▶ _Input_

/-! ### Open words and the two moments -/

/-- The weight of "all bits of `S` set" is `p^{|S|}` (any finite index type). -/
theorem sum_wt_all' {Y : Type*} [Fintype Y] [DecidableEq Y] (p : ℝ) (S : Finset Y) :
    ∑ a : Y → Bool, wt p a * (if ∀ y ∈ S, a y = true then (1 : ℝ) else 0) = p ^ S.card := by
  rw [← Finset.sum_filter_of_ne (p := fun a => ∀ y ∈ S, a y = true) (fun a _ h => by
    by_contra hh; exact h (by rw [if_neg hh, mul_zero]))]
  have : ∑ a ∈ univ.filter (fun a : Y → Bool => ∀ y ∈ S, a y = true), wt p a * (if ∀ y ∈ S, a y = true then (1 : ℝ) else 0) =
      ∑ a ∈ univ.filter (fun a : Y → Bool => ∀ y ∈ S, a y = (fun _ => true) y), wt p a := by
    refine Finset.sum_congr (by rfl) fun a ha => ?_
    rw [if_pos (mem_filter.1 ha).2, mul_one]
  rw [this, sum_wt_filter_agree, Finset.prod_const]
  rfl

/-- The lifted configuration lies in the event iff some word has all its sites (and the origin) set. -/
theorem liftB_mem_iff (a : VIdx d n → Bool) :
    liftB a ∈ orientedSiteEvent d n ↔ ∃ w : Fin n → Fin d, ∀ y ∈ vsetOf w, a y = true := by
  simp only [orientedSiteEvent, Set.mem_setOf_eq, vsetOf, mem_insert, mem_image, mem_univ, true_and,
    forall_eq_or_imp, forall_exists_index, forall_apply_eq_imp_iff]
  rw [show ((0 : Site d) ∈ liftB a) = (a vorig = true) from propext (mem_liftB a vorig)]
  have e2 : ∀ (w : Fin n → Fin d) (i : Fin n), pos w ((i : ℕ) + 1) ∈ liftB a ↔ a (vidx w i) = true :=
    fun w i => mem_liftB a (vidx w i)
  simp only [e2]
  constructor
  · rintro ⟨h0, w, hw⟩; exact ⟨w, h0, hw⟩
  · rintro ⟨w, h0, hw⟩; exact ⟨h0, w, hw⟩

---

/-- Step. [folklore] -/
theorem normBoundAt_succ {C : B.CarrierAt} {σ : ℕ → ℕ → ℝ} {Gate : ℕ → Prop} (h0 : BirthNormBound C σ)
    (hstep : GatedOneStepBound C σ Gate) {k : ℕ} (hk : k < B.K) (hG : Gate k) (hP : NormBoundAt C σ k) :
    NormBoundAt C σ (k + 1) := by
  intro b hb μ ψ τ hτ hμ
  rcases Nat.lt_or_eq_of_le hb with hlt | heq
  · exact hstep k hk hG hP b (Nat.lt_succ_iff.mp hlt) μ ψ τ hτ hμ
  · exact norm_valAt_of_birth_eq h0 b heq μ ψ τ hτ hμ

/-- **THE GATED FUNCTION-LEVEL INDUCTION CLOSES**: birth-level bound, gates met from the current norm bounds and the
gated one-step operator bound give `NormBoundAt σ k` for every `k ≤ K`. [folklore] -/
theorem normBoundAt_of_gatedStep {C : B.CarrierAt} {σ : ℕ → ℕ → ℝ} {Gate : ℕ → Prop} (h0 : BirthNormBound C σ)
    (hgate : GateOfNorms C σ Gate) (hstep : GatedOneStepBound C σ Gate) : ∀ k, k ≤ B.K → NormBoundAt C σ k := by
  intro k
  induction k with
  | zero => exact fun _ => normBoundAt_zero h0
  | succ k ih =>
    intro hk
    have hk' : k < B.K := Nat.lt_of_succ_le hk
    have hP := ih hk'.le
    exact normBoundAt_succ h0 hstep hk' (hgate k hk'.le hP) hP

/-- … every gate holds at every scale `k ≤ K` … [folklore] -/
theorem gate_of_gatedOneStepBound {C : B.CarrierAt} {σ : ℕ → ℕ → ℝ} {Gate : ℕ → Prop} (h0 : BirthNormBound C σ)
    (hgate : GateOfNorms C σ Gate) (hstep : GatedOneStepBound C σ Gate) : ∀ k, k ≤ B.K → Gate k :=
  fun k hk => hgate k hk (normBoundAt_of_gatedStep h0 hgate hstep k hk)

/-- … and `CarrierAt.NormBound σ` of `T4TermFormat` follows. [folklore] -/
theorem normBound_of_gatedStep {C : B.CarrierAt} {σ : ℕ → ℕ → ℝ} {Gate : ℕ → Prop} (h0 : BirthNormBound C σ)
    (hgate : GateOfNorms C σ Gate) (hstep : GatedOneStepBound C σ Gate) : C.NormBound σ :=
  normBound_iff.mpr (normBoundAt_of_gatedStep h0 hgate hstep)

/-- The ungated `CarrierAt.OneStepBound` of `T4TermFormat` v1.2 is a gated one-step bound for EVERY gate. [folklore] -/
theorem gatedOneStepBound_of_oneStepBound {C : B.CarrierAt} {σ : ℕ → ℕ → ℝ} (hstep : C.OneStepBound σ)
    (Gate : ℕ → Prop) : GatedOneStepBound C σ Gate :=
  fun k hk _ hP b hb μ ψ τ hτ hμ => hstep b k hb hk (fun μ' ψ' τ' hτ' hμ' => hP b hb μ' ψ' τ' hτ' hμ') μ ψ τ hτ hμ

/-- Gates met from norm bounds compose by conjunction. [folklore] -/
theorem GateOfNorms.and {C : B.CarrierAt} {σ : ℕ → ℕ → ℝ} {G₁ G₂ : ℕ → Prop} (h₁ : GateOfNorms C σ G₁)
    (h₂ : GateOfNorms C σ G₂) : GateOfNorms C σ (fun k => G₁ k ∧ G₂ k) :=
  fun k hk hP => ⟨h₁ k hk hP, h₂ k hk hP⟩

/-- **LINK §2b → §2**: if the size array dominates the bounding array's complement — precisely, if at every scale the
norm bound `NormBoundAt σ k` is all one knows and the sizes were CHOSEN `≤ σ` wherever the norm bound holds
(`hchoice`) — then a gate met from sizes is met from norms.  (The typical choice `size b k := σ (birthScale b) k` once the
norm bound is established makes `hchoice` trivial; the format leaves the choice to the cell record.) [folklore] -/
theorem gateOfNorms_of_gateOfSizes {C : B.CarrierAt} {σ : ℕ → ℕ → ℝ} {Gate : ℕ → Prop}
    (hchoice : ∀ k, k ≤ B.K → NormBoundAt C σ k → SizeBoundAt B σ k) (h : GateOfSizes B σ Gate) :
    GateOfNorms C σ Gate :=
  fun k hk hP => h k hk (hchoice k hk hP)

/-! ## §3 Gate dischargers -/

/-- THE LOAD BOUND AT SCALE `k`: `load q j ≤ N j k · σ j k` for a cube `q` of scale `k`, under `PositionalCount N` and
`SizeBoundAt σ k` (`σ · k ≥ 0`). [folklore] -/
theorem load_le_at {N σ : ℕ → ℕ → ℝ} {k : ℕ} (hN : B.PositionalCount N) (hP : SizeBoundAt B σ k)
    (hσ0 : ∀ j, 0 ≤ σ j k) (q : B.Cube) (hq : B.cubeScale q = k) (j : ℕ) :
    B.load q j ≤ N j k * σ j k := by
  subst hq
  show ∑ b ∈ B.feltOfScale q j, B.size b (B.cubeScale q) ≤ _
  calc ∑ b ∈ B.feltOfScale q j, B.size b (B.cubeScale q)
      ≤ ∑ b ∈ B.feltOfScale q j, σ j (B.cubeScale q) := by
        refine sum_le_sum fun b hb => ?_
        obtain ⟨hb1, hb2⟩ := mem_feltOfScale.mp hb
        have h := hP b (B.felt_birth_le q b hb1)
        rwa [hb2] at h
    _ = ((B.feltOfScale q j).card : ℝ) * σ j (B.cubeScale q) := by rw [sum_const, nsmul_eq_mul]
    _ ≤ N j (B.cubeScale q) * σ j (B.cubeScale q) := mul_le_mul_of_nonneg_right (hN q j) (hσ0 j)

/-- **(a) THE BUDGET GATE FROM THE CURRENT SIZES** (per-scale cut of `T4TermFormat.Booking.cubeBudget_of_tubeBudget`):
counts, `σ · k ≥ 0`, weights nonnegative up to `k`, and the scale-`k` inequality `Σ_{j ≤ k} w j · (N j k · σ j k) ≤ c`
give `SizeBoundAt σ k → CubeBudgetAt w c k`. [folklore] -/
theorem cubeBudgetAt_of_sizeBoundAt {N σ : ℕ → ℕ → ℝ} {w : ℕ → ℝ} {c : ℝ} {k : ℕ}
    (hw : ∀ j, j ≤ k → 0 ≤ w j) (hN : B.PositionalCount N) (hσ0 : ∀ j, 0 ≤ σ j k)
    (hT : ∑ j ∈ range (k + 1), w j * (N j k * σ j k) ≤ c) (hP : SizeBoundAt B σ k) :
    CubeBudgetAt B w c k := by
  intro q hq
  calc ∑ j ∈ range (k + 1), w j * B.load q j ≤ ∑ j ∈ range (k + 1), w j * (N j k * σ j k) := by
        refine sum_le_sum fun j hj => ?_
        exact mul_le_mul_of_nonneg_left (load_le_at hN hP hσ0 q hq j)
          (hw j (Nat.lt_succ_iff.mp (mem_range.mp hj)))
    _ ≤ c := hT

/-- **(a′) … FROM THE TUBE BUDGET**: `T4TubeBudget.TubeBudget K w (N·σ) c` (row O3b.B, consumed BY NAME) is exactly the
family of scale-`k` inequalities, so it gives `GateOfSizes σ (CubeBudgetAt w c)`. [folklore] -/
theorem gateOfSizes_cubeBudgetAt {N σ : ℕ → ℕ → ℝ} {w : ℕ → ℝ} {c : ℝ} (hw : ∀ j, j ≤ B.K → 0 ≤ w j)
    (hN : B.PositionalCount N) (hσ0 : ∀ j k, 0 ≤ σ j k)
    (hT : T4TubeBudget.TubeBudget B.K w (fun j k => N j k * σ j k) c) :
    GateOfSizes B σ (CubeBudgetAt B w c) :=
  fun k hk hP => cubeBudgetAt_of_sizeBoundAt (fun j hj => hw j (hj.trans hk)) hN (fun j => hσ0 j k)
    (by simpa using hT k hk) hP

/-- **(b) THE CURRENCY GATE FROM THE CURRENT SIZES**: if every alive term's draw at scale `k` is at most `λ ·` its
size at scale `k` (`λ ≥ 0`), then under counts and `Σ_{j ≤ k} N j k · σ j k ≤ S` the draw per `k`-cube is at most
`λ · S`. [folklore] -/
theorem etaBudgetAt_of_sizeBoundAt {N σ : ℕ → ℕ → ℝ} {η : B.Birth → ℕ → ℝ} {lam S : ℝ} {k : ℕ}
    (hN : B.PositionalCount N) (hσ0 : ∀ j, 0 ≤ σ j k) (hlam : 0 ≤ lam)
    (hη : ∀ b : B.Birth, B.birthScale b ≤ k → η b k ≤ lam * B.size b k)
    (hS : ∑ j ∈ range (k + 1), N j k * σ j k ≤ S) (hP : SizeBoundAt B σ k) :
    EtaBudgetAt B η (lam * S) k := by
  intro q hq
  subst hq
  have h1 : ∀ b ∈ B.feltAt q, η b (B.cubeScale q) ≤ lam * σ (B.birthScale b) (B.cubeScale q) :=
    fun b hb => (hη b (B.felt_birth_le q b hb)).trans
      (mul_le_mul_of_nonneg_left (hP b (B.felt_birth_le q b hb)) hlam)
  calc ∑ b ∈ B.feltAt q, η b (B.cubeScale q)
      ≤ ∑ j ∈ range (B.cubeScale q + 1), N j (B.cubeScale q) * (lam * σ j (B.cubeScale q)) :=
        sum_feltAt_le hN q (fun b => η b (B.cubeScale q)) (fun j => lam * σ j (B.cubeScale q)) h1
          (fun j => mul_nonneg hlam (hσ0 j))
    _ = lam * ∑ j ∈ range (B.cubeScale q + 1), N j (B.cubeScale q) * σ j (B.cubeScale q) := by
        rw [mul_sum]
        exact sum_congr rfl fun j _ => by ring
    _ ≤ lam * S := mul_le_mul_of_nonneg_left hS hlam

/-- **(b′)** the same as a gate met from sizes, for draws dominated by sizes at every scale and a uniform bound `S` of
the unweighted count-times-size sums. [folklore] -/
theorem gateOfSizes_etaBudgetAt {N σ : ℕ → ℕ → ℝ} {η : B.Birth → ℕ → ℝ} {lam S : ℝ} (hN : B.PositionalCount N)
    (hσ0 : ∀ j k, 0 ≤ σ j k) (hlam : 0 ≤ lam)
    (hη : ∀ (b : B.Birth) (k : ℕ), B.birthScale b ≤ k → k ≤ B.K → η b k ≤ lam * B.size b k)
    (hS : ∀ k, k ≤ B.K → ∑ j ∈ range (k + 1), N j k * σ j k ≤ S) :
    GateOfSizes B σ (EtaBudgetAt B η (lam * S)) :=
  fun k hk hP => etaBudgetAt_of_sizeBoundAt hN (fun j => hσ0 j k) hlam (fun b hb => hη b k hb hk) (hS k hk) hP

==

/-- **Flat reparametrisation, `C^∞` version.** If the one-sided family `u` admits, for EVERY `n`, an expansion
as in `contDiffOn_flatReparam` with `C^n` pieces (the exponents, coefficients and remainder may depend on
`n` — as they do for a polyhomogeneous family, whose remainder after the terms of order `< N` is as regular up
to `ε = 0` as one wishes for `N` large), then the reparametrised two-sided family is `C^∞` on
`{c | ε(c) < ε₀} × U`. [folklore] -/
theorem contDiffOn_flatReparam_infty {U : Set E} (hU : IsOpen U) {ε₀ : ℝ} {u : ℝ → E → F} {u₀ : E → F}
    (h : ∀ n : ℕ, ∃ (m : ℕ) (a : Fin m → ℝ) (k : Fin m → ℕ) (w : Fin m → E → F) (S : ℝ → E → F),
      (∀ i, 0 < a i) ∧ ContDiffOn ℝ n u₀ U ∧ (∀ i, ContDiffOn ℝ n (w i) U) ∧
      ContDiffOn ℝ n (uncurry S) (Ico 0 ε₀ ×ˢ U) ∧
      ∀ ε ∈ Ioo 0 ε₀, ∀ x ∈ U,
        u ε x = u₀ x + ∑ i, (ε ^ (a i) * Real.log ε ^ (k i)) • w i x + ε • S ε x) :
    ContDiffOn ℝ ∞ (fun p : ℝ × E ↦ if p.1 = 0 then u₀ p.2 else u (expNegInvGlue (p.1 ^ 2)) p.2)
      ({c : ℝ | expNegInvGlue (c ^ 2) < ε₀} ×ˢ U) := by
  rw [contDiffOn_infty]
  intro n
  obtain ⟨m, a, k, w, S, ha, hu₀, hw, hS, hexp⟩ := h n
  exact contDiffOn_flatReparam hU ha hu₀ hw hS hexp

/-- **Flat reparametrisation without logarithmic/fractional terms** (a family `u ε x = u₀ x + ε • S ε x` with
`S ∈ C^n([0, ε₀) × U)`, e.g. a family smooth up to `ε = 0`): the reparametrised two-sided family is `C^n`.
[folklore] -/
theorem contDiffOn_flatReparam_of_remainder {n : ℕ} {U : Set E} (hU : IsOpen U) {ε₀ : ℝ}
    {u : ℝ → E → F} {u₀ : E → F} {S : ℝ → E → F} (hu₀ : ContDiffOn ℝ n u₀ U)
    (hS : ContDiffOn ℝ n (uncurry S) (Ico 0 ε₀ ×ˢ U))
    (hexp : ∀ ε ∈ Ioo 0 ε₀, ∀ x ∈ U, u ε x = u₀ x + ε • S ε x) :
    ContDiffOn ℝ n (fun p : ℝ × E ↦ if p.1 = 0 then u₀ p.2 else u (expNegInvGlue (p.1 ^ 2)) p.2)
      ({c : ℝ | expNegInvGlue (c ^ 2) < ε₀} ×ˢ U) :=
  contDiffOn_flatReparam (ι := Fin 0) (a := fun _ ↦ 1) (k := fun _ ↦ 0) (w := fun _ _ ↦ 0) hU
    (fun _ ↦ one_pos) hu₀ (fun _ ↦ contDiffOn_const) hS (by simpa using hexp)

▶ _The task_
Go back to the listing above. Copy word for word the lines from the one with "[Fintype Y] [DecidableEq" through the one with "rw [← Finset.sum_filter_of_ne", and nothing more.

▶ _Answer box_
theorem sum_wt_all' {Y : Type*} [Fintype Y] [DecidableEq Y] (p : ℝ) (S : Finset Y) :
    ∑ a : Y → Bool, wt p a * (if ∀ y ∈ S, a y = true then (1 : ℝ) else 0) = p ^ S.card := by
  rw [← Finset.sum_filter_of_ne (p := fun a => ∀ y ∈ S, a y = true) (fun a _ h => by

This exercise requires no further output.